Should we allow Backyard Chickens?
Recently the question of keeping backyard chickens was brought up. There were many points, both pro and con, that were brought into question and I would like to take the time to address those. Some are valid, some are not. I hope that taking an honest look at these concerns will help calm your mind.
CONCERN #1: We will get bird flu if we allow pet hens.

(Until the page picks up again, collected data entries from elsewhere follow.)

/-- **`DressingTransfer_of`: A → S → L → SB → F → `DressingTransfer`** (kernel-checked, no `sorry`; both
antecedents (FM) and (WCLT) of the crux are consumed).  (K): at `v ∈ a` by (S); at `v ∉ a` the budget
`(ρ̃, λ̃)` is `(2L★, 2L★)` with `L★ = x_c·max(c,0)` at a concentrated vertex (stub L + `norm_dressedTransform_le`)
and `(ρ, λ')` at a spread one (stub SB); `beltrami_upper` + `trivial_lower` + `budget_consts` give `‖B‖ ≤ k‖ΣF‖` with
`k = max(k_S, k_conc, k_spread) < 1`.  (M): at depth `R = max(max R_WCLT(ε') R_F(ε'), 2)` the vertex is off `a`,
`‖B‖ ≤ (β_T + √3)ε'‖G₅‖` by (I2)+(WCLT)+(F) and `‖ΣF‖ ≥ (α_T − √3ρ_M)‖G₅‖` with `ρ_M = max(L★/θ, ρ)` in both
regimes, `ε' = ε(α_T − √3ρ_M)/(β_T + √3 + 1)`. -/
theorem DressingTransfer_of (hA : __Registered.stub_modeIdentities) (hS : __Registered.stub_sourceNoFold)
    (hL : __Registered.stub_loopHalfBound) (hSB : __Registered.stub_spreadBudget)
    (hF : __Registered.stub_dressedFlattening) :
    Summit.CriticalPhenomena.SAWScalingLimit.Theses.SAWSpinMonotone.DressingTransfer := by
  intro hFM hAF
  obtain ⟨kS, hkS, hS⟩ := hS
  obtain ⟨cL, hcL, hL⟩ := hL
  obtain ⟨ρ, lam, hlam0, hbud, hSB⟩ := hSB
  obtain ⟨hx0, hx1, hs0, hs1, h30, h32⟩ := consts_bounds
  obtain ⟨hα, hβ, hdiff⟩ := alphaT_betaT_bounds
  have h3 : 0 ≤ Real.sqrt 3 := h30.le
  have h5 : (5 / 8 : ℝ) ∈ Set.Icc (0 : ℝ) (3 / 2) := ⟨by norm_num, by norm_num⟩
  have h11 : (11 / 8 : ℝ) ∈ Set.Icc (0 : ℝ) (3 / 2) := ⟨by norm_num, by norm_num⟩
  -- the concentrated-regime budget: L★ = x_c · max(c_L, 0), ρ_c = λ_c = 2L★, 4L★ < 2 x_c sin(π/8)
  have hθ : 0 < spreadCut := spreadCut_pos
  set Lstar : ℝ := SAW.hexCriticalFugacity * max cL 0 with hLstar
  have hLstar0 : 0 ≤ Lstar := by positivity
  have hmax : max cL 0 < Real.sin (Real.pi / 8) * spreadCut := max_lt hcL (by positivity)
  -- concentrated budget ρ_c = λ_c = L★/θ:  2L★/θ < 2 x_c sin(π/8)  ⟸  x_c · max(c,0) < x_c · θ sin(π/8)
  have hbudc : Lstar / spreadCut + Lstar / spreadCut < 2 * SAW.hexCriticalFugacity * Real.sin (Real.pi / 8) := by
    have h1 : Lstar < SAW.hexCriticalFugacity * (Real.sin (Real.pi / 8) * spreadCut) := by
      rw [hLstar]; exact mul_lt_mul_of_pos_left hmax hx0
    have h2 : Lstar / spreadCut < SAW.hexCriticalFugacity * Real.sin (Real.pi / 8) := by
      rw [div_lt_iff₀ hθ]; nlinarith
    linarith
  have hLθ0 : 0 ≤ Lstar / spreadCut := div_nonneg hLstar0 hθ.le
  -- port-wise dressing bounds from stub L (any labelling of the ports)
  have hLd : ∀ (Λ : Finset HexVertex), SAW.hexDomainSimplyConnected Λ → ∀ a ∈ SAW.hexDomainBoundary Λ,
      ∀ v ∈ Λ, ∀ w₀ w₁ w₂ : HexVertex, hexGraph.Adj v w₀ → hexGraph.Adj v w₁ → hexGraph.Adj v w₂ →
        w₀ ≠ w₁ → w₁ ≠ w₂ → w₀ ≠ w₂ →
          ∀ γ : SAW.HexMidEdgeSAW (Λ.erase v) a s(v, w₀), loopDressing Λ v γ w₁ w₂ ≤ Lstar := by
    intro Λ hΛ a ha v hv w₀ w₁ w₂ hw₀ hw₁ hw₂ h01 h12 h02 γ
    have hz := hL Λ hΛ a ha v hv w₀ w₁ w₂ hw₀ hw₁ hw₂ h01 h12 h02 γ
    unfold loopDressing
    rw [hLstar]
    exact mul_le_mul_of_nonneg_left (hz.trans (le_max_left _ _)) hx0.le
  have hDmass : ∀ (Λ : Finset HexVertex), SAW.hexDomainSimplyConnected Λ → ∀ a ∈ SAW.hexDomainBoundary Λ,
      ∀ v ∈ Λ, ∀ w₀ w₁ w₂ : HexVertex, hexGraph.Adj v w₀ → hexGraph.Adj v w₁ → hexGraph.Adj v w₂ →
        w₀ ≠ w₁ → w₁ ≠ w₂ → w₀ ≠ w₂ → ∀ s : ℝ,
          ‖dressedTransform Λ a v w₀ w₁ w₂ s‖ ≤ Lstar * arrivalMass Λ a v w₀ w₁ w₂ := by
    intro Λ hΛ a ha v hv w₀ w₁ w₂ hw₀ hw₁ hw₂ h01 h12 h02 s
    exact norm_dressedTransform_le (hLd Λ hΛ a ha v hv w₀ w₁ w₂ hw₀ hw₁ hw₂ h01 h12 h02)
      (hLd Λ hΛ a ha v hv w₁ w₂ w₀ hw₁ hw₂ hw₀ h12 h02.symm h01.symm)
      (hLd Λ hΛ a ha v hv w₂ w₀ w₁ hw₂ hw₀ hw₁ h02.symm h01 h12.symm)
  -- unified budget at every v ∉ a: some (ρ̃, λ̃) ∈ {(2L★,2L★), (ρ,λ')}
  set ρM : ℝ := max (Lstar / spreadCut) ρ with hρM
  have hbudget : ∀ (Λ : Finset HexVertex), SAW.hexDomainSimplyConnected Λ → ∀ a ∈ SAW.hexDomainBoundary Λ,
      ∀ v ∈ Λ, v ∉ a → ∀ w₀ w₁ w₂ : HexVertex, hexGraph.Adj v w₀ → hexGraph.Adj v w₁ → hexGraph.Adj v w₂ →
        w₀ ≠ w₁ → w₁ ≠ w₂ → w₀ ≠ w₂ →
          ∃ ρ' lam' : ℝ, ((ρ' = Lstar / spreadCut ∧ lam' = Lstar / spreadCut) ∨ (ρ' = ρ ∧ lam' = lam)) ∧
            (dressedTransform Λ a v w₀ w₁ w₂ (5 / 8) *
                (starRingEnd ℂ) (arrivalTransform Λ a v w₀ w₁ w₂ (5 / 8))).re ≤
                ρ' * ‖arrivalTransform Λ a v w₀ w₁ w₂ (5 / 8)‖ ^ 2 ∧
              ‖dressedTransform Λ a v w₀ w₁ w₂ (11 / 8)‖ ≤ lam' * ‖arrivalTransform Λ a v w₀ w₁ w₂ (5 / 8)‖ := by
    intro Λ hΛ a ha v hv hva w₀ w₁ w₂ hw₀ hw₁ hw₂ h01 h12 h02
    by_cases hsp : ‖arrivalTransform Λ a v w₀ w₁ w₂ (5 / 8)‖ ≤ spreadCut * arrivalMass Λ a v w₀ w₁ w₂
    · obtain ⟨hc, hd⟩ := hSB Λ hΛ a ha v hv hva w₀ w₁ w₂ hw₀ hw₁ hw₂ h01 h12 h02 hsp
      exact ⟨ρ, lam, Or.inr ⟨rfl, rfl⟩, hc, hd⟩
    · rw [not_le] at hsp
      set g := ‖arrivalTransform Λ a v w₀ w₁ w₂ (5 / 8)‖ with hg
      -- concentrated: θ·G₀ < g, so L★·G₀ < (L★/θ)·g
      have hmass : Lstar * arrivalMass Λ a v w₀ w₁ w₂ ≤ Lstar / spreadCut * g := by
        have h1 : arrivalMass Λ a v w₀ w₁ w₂ ≤ g / spreadCut := by
          rw [le_div_iff₀ hθ]; linarith
        have h2 := mul_le_mul_of_nonneg_left h1 hLstar0
        calc Lstar * arrivalMass Λ a v w₀ w₁ w₂ ≤ Lstar * (g / spreadCut) := h2
          _ = Lstar / spreadCut * g := by ring
      have hd5 := hDmass Λ hΛ a ha v hv w₀ w₁ w₂ hw₀ hw₁ hw₂ h01 h12 h02 (5 / 8)
      have hd11 := hDmass Λ hΛ a ha v hv w₀ w₁ w₂ hw₀ hw₁ hw₂ h01 h12 h02 (11 / 8)
      have hd5' : ‖dressedTransform Λ a v w₀ w₁ w₂ (5 / 8)‖ ≤ Lstar / spreadCut * g := hd5.trans hmass
      have hd11' : ‖dressedTransform Λ a v w₀ w₁ w₂ (11 / 8)‖ ≤ Lstar / spreadCut * g := hd11.trans hmass
      refine ⟨Lstar / spreadCut, Lstar / spreadCut, Or.inl ⟨rfl, rfl⟩, ?_, hd11'⟩
      calc (dressedTransform Λ a v w₀ w₁ w₂ (5 / 8) *
              (starRingEnd ℂ) (arrivalTransform Λ a v w₀ w₁ w₂ (5 / 8))).re
          ≤ ‖dressedTransform Λ a v w₀ w₁ w₂ (5 / 8) *
              (starRingEnd ℂ) (arrivalTransform Λ a v w₀ w₁ w₂ (5 / 8))‖ := Complex.re_le_norm _
        _ = ‖dressedTransform Λ a v w₀ w₁ w₂ (5 / 8)‖ * g := by rw [norm_mul, Complex.norm_conj]
        _ ≤ Lstar / spreadCut * g * g := mul_le_mul_of_nonneg_right hd5' (norm_nonneg _)
        _ = Lstar / spreadCut * g ^ 2 := by ring
  -- constants
  obtain ⟨hposc, hkc0, hkc1⟩ := budget_consts (ρ := Lstar / spreadCut) (lam := Lstar / spreadCut) hLθ0 hbudc
  obtain ⟨hposs, hks0, hks1⟩ := budget_consts hlam0 hbud
  set kc : ℝ := (betaT + Real.sqrt 3 * (Lstar / spreadCut)) / (alphaT - Real.sqrt 3 * (Lstar / spreadCut))
    with hkc
  set ks : ℝ := (betaT + Real.sqrt 3 * lam) / (alphaT - Real.sqrt 3 * ρ) with hks
  have hρM_lt : Real.sqrt 3 * ρM < alphaT := by
    rcases le_total (Lstar / spreadCut) ρ with h | h
    · rw [hρM, max_eq_right h]; linarith
    · rw [hρM, max_eq_left h]; linarith
  refine ⟨⟨max kS (max kc ks), max_lt hkS (max_lt hkc1 hks1), ?_⟩, ?_⟩
  · -- (K)
    intro Λ hΛ a ha v hv w₀ w₁ w₂ hw₀ hw₁ hw₂ h01 h12 h02
    show ‖beltramiMode Λ a v w₀ w₁ w₂‖ ≤ max kS (max kc ks) * ‖trivialMode Λ a v w₀ w₁ w₂‖
    by_cases hva : v ∈ a
    · exact (hS Λ hΛ a ha v hv hva w₀ w₁ w₂ hw₀ hw₁ hw₂ h01 h12 h02).trans
        (mul_le_mul_of_nonneg_right (le_max_left _ _) (norm_nonneg _))
    · obtain ⟨hI1, hI2⟩ := hA Λ hΛ a ha v hv hva w₀ w₁ w₂ hw₀ hw₁ hw₂ h01 h12 h02
      have hg : ‖arrivalTransform Λ a v w₀ w₁ w₂ (11 / 8)‖ ≤ ‖arrivalTransform Λ a v w₀ w₁ w₂ (5 / 8)‖ :=
        hFM Λ hΛ a ha v hv w₀ w₁ w₂ hw₀ hw₁ hw₂ h01 h12 h02 h5 h11 (by norm_num)
      obtain ⟨ρ', lam', hcase, hc, hd⟩ := hbudget Λ hΛ a ha v hv hva w₀ w₁ w₂ hw₀ hw₁ hw₂ h01 h12 h02
      have hb := beltrami_upper (t := 1) hI2 (by simpa using hg) hd
      have ht := trivial_lower hI1 hc
      set g := ‖arrivalTransform Λ a v w₀ w₁ w₂ (5 / 8)‖ with hg_def
      have hg0 : 0 ≤ g := norm_nonneg _
      have hlam'0 : 0 ≤ lam' := by
        rcases hcase with ⟨-, h2⟩ | ⟨-, h2⟩
        · rw [h2]; exact hLθ0
        · rw [h2]; exact hlam0
      have hbud' : ρ' + lam' < 2 * SAW.hexCriticalFugacity * Real.sin (Real.pi / 8) := by
        rcases hcase with ⟨h1, h2⟩ | ⟨h1, h2⟩
        · rw [h1, h2]; exact hbudc
        · rw [h1, h2]; exact hbud
      obtain ⟨hpos', hk'0, hk'1⟩ := budget_consts hlam'0 hbud'
      have hk'le : (betaT + Real.sqrt 3 * lam') / (alphaT - Real.sqrt 3 * ρ') ≤ max kc ks := by
        rcases hcase with ⟨h1, h2⟩ | ⟨h1, h2⟩
        · rw [h1, h2]; exact le_max_left _ _
        · rw [h1, h2]; exact le_max_right _ _
      have hgt : g ≤ ‖trivialMode Λ a v w₀ w₁ w₂‖ / (alphaT - Real.sqrt 3 * ρ') := by
        rw [le_div_iff₀ hpos']; linarith
      have hnum0 : 0 ≤ betaT + Real.sqrt 3 * lam' := by positivity
      calc ‖beltramiMode Λ a v w₀ w₁ w₂‖ ≤ (betaT * 1 + Real.sqrt 3 * lam') * g := hb
        _ = (betaT + Real.sqrt 3 * lam') * g := by ring
        _ ≤ (betaT + Real.sqrt 3 * lam') * (‖trivialMode Λ a v w₀ w₁ w₂‖ / (alphaT - Real.sqrt 3 * ρ')) :=
            mul_le_mul_of_nonneg_left hgt hnum0
        _ = (betaT + Real.sqrt 3 * lam') / (alphaT - Real.sqrt 3 * ρ') * ‖trivialMode Λ a v w₀ w₁ w₂‖ := by
            ring
        _ ≤ max kS (max kc ks) * ‖trivialMode Λ a v w₀ w₁ w₂‖ :=
            mul_le_mul_of_nonneg_right (hk'le.trans (le_max_right _ _)) (norm_nonneg _)
  · -- (M)
    intro ε hε
    have hden : 0 < alphaT - Real.sqrt 3 * ρM := by linarith
    set M₀ : ℝ := betaT + Real.sqrt 3 + 1 with hM₀
    have hM₀pos : 0 < M₀ := by positivity
    set ε' : ℝ := ε * (alphaT - Real.sqrt 3 * ρM) / M₀ with hε'
    have hε'pos : 0 < ε' := by positivity
    have hMε : M₀ * ε' = ε * (alphaT - Real.sqrt 3 * ρM) := by
      rw [hε']; field_simp
    obtain ⟨R₁, hR₁⟩ := hAF ε' hε'pos
    obtain ⟨R₂, hR₂⟩ := hF ε' hε'pos
    refine ⟨max (max R₁ R₂) 2, ?_⟩
    intro Λ hΛ a ha v hv hdeep w₀ w₁ w₂ hw₀ hw₁ hw₂ h01 h12 h02
    show ‖beltramiMode Λ a v w₀ w₁ w₂‖ ≤ ε * ‖trivialMode Λ a v w₀ w₁ w₂‖
    have hdeep₁ : ∀ w : HexVertex, dist (hexCenter w) (hexCenter v) ≤ R₁ → w ∈ Λ :=
      fun w hw => hdeep w (hw.trans ((le_max_left _ _).trans (le_max_left _ _)))
    have hdeep₂ : ∀ w : HexVertex, dist (hexCenter w) (hexCenter v) ≤ R₂ → w ∈ Λ :=
      fun w hw => hdeep w (hw.trans ((le_max_right _ _).trans (le_max_left _ _)))
    have hva : v ∉ a := not_mem_of_deep ha hv hdeep (le_max_right _ _)
    obtain ⟨hI1, hI2⟩ := hA Λ hΛ a ha v hv hva w₀ w₁ w₂ hw₀ hw₁ hw₂ h01 h12 h02
    obtain ⟨ρ', lam', hcase, hc, -⟩ := hbudget Λ hΛ a ha v hv hva w₀ w₁ w₂ hw₀ hw₁ hw₂ h01 h12 h02
    have hρ'le : ρ' ≤ ρM := by
      rcases hcase with ⟨rfl, -⟩ | ⟨rfl, -⟩
      · exact le_max_left _ _
      · exact le_max_right _ _
    have hg : ‖arrivalTransform Λ a v w₀ w₁ w₂ (11 / 8)‖ ≤ ε' * ‖arrivalTransform Λ a v w₀ w₁ w₂ (5 / 8)‖ :=
      hR₁ Λ hΛ a ha v hv hdeep₁ w₀ w₁ w₂ hw₀ hw₁ hw₂ h01 h12 h02
    have hd11 : ‖dressedTransform Λ a v w₀ w₁ w₂ (11 / 8)‖ ≤ ε' * ‖arrivalTransform Λ a v w₀ w₁ w₂ (5 / 8)‖ :=
      hR₂ Λ hΛ a ha v hv hva hdeep₂ w₀ w₁ w₂ hw₀ hw₁ hw₂ h01 h12 h02
    set g := ‖arrivalTransform Λ a v w₀ w₁ w₂ (5 / 8)‖ with hg_def
    have hg0 : 0 ≤ g := norm_nonneg _
    -- cone bound with ρM (weaken ρ' ≤ ρM)
    have hcM : (dressedTransform Λ a v w₀ w₁ w₂ (5 / 8) *
        (starRingEnd ℂ) (arrivalTransform Λ a v w₀ w₁ w₂ (5 / 8))).re ≤ ρM * g ^ 2 :=
      hc.trans (mul_le_mul_of_nonneg_right hρ'le (by positivity))
    have ht := trivial_lower hI1 hcM
    have hb := beltrami_upper hI2 hg hd11
    have hεg : 0 ≤ ε' * g := by positivity
    calc ‖beltramiMode Λ a v w₀ w₁ w₂‖ ≤ (betaT * ε' + Real.sqrt 3 * ε') * g := hb
      _ = (betaT + Real.sqrt 3) * (ε' * g) := by ring
      _ ≤ M₀ * (ε' * g) := mul_le_mul_of_nonneg_right (by rw [hM₀]; linarith) hεg
      _ = ε * ((alphaT - Real.sqrt 3 * ρM) * g) := by rw [← mul_assoc, hMε]; ring
      _ ≤ ε * ‖trivialMode Λ a v w₀ w₁ w₂‖ := mul_le_mul_of_nonneg_left ht hε.le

I will be completely honest that this one caught me by surprise. My graduate work is in microbiology (with quite a bit of coursework in pathology) and the first time I heard this I just laughed. However, since then, I have actually heard it from a few other sources, indicating that there are people out there that truly believe it. The media does a great job of making a story that is titillating and sometimes that can create fears that are not rooted in truth. Here is the truth:
- There has never been a case of H5N1 in ANY neighborhood that allows pet hens.
Let’s go one step further:
- There has never been a case of H5N1 in North America
We can go even go farther than that:
- There has never been a case of H5N1 in the Western Hemisphere
The WHO (World Health Organization) started tracking H5N1 in 2003 (click here to see the map). The far majority of the cases have been in China, with the far majority of those being workers dealing with culling chickens. We have had one outbreak of highly pathogenic avian flu, but it never transferred to humans. That one case (H5N2) was in Texas on a commercial farm of 7000 chickens.
Birds do get the flu, just like humans. For it to make humans sick it has to mutate to a form that will infect us. The flu is picky and can only infect the species it is designed for. In a small, healthy, flock this will not happen. The bird that has a low pathogenic flu will get over it and be fine. In a large commercial operation there is the chance that it will mutate. It does this because every time it moves from one thing to the next there is the chance of it changing, or mutating. Each time it replicates it might mess something up and end up different. It needs a large population to infect for this to become a risk because it needs to be able to replicate over and over again (the original host will either die or fight the infection and become immune to it after that so it needs a constant supply of new hosts). It also needs the other species to be in constant contact with means to contract the disease. That is why it usually happens in factory farm workers who are breathing in feces and dealing with dead birds on a minute by minute basis.
You can think of it this way, if your child has the flu and you clean up after they get sick you have to take precautions to not get sick yourself. There is, in fact, a good chance that you will. That flu virus is perfect for a human. If your child has the flu and your dog “cleans” it up while you are tucking your child in bed (eww!) then your dog will not get the flu. The flu virus does not know how to live in your dog. Take it one step further and make the dog’s job “cleaning up” after a group of thousands of humans living in extremely close quarters and all of a sudden this dog is being exposed to the human virus over and over again. The virus might be able to figure out how to live in that dog.
Backyard hens actually fight the chance of H5N1 because it reduces our reliance on factory farms, which, if we get it in the US, that will be where our first outbreak will occur. If you have waterfowl then keep them separate from the chickens as a precaution, but remember that we have not had an outbreak yet. Prevention, not fear.
At this point in time you have a much higher risk of contracting rabies from a neighborhood dog, or Toxoplasmosis from a neighborhood cat than H5N1 from a backyard chicken.